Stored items
'''

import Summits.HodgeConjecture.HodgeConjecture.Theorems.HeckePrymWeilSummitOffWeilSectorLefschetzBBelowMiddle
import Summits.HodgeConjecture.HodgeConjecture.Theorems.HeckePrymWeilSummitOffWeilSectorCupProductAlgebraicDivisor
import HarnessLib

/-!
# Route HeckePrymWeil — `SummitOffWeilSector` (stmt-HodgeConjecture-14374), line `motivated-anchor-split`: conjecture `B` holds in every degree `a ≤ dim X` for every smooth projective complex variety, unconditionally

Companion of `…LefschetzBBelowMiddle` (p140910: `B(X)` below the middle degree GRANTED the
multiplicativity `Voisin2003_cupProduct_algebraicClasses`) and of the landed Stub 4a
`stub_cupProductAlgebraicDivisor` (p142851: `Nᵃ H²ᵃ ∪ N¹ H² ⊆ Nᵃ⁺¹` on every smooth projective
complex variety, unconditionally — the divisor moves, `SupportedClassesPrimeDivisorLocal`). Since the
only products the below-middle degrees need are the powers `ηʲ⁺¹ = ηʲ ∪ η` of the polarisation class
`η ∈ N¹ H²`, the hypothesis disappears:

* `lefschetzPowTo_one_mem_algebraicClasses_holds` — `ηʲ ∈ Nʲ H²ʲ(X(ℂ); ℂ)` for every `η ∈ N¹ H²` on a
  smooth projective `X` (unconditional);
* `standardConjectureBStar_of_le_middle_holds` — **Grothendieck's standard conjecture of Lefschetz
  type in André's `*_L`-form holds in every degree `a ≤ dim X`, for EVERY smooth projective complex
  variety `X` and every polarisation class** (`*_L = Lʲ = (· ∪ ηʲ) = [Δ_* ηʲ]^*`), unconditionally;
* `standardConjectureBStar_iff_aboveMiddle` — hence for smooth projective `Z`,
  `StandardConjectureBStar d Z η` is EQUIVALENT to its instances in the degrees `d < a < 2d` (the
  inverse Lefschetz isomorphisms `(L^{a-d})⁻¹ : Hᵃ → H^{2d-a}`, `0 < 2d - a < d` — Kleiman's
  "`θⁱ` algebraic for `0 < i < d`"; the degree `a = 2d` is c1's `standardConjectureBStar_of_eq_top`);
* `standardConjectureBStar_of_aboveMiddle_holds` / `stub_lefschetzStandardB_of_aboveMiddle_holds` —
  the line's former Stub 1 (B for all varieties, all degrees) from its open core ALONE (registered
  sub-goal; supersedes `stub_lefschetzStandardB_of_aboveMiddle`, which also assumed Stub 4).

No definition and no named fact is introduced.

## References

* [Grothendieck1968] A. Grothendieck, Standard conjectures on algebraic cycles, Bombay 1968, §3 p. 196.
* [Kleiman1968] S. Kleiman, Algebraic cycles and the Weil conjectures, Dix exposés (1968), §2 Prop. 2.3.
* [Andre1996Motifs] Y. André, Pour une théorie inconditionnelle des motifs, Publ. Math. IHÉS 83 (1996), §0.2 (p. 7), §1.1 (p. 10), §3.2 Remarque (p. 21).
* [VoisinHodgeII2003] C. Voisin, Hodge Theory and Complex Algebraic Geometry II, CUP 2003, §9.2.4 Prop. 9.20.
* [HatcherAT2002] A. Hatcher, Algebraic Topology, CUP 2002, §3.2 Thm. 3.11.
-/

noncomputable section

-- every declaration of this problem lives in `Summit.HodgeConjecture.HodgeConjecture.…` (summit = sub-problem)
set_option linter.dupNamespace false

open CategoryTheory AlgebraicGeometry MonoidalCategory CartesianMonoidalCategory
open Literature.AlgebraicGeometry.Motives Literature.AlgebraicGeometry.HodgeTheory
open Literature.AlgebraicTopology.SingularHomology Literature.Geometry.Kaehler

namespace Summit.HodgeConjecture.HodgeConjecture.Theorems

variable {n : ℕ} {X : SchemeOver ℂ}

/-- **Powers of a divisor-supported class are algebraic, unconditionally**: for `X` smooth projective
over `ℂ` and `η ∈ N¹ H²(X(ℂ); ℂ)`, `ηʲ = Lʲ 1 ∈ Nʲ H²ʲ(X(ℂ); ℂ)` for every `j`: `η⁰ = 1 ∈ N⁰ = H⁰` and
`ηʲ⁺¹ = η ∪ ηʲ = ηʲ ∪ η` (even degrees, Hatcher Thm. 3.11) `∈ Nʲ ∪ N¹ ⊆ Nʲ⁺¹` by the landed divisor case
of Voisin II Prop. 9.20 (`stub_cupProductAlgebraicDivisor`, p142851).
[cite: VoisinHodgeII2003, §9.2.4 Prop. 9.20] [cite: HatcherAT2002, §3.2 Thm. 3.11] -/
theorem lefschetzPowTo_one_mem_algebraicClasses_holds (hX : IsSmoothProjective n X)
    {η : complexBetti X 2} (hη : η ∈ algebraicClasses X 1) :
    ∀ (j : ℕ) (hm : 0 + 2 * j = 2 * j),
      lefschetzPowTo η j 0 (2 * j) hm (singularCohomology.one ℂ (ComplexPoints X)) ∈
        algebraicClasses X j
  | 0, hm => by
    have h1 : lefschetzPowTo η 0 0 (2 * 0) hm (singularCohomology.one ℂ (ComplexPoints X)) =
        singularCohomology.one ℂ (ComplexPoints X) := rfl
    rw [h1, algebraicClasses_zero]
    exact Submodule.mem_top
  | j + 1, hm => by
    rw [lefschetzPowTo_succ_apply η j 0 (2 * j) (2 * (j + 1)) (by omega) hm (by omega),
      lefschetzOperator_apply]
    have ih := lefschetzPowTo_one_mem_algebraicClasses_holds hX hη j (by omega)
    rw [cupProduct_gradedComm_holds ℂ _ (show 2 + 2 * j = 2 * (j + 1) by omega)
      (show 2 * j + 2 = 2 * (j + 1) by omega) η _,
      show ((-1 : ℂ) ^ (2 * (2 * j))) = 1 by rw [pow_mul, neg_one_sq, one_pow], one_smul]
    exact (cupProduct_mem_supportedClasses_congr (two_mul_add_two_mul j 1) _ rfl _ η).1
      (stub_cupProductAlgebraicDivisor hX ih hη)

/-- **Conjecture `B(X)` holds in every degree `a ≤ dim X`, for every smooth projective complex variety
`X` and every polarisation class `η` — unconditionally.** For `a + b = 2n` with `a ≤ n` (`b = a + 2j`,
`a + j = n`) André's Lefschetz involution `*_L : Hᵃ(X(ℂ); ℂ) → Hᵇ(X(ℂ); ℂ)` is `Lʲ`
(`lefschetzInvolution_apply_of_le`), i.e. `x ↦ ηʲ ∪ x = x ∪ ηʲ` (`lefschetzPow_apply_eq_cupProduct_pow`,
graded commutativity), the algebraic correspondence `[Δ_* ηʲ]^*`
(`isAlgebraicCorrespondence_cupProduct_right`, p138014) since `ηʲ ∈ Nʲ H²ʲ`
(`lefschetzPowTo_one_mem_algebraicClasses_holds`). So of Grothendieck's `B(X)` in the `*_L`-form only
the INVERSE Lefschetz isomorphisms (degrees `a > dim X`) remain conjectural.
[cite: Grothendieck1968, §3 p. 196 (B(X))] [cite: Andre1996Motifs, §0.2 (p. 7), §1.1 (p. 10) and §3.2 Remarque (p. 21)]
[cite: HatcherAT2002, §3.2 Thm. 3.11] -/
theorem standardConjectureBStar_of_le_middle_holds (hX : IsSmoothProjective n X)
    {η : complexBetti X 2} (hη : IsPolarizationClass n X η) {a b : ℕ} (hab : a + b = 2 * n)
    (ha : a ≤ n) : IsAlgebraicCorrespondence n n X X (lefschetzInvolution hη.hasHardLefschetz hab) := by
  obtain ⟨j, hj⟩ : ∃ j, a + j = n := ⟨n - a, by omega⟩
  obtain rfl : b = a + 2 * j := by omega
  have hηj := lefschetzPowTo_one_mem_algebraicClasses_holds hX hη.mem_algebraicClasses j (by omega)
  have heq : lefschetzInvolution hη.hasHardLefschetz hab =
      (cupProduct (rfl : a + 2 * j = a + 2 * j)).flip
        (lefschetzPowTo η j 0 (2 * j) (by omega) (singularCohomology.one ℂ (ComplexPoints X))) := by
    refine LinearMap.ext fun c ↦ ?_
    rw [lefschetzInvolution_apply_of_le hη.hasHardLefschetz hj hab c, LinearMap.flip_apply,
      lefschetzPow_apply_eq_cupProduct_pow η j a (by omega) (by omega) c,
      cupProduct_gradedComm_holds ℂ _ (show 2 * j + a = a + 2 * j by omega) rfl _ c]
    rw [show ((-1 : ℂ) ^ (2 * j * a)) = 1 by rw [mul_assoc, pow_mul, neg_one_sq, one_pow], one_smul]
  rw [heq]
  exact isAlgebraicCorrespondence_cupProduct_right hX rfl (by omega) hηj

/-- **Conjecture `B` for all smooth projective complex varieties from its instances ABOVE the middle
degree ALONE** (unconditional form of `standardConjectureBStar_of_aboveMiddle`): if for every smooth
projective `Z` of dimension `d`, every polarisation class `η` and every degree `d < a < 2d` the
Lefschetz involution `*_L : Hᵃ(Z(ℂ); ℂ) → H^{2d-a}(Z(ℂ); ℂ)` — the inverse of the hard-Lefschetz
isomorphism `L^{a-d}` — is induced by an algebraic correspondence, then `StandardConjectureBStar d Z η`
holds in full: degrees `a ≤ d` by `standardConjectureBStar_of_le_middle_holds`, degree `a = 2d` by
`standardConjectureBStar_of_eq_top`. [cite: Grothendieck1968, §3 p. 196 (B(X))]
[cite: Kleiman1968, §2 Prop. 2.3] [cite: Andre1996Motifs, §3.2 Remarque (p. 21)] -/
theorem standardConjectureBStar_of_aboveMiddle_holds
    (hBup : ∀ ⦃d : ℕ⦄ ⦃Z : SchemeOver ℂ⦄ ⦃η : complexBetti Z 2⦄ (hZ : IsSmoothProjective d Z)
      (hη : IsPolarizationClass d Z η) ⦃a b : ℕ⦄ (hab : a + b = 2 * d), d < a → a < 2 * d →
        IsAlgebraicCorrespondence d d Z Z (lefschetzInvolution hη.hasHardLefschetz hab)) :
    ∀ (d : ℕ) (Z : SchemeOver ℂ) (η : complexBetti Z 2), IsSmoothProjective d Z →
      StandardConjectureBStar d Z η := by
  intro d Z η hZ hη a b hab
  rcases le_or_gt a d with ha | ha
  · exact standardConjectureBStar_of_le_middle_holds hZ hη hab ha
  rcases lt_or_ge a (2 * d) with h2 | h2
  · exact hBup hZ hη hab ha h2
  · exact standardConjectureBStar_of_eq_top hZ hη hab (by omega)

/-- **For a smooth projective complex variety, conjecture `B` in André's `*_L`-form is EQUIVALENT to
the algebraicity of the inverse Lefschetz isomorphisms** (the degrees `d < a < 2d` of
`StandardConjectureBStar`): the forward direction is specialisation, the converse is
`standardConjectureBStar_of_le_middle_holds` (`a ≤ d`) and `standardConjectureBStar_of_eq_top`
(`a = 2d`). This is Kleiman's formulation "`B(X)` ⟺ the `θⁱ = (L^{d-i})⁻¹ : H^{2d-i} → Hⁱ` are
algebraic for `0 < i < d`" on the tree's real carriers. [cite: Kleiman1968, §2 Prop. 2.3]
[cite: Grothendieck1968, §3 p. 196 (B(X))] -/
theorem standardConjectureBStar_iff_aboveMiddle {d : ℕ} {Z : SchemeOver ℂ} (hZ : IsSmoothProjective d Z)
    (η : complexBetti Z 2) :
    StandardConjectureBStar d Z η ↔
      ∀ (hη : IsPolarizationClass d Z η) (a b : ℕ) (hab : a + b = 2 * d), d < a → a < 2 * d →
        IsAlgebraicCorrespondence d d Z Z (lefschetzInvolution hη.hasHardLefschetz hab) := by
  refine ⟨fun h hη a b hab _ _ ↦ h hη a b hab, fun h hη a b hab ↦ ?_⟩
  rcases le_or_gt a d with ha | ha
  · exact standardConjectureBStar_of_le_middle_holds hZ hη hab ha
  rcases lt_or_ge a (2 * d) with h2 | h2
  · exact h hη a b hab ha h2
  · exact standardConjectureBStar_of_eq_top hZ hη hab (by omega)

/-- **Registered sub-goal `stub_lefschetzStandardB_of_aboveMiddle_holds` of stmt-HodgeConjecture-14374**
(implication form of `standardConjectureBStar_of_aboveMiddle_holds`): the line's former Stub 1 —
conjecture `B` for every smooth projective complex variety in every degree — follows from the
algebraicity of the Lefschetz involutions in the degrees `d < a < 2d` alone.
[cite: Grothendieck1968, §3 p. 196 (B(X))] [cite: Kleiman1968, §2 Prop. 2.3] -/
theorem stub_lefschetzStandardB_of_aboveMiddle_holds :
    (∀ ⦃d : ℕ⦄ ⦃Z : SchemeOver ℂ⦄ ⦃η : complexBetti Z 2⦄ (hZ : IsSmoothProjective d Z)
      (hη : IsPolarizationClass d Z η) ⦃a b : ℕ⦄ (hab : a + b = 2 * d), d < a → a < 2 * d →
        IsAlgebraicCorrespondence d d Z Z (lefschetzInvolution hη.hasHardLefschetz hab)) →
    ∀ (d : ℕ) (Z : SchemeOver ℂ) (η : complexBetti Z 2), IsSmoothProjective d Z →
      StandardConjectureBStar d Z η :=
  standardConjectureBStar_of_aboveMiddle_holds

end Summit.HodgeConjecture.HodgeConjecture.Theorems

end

'''

▶ **Directions for this task**
In the entries above, how many lines hold the word "obtain"? State the number only.

▶ **Response area**
2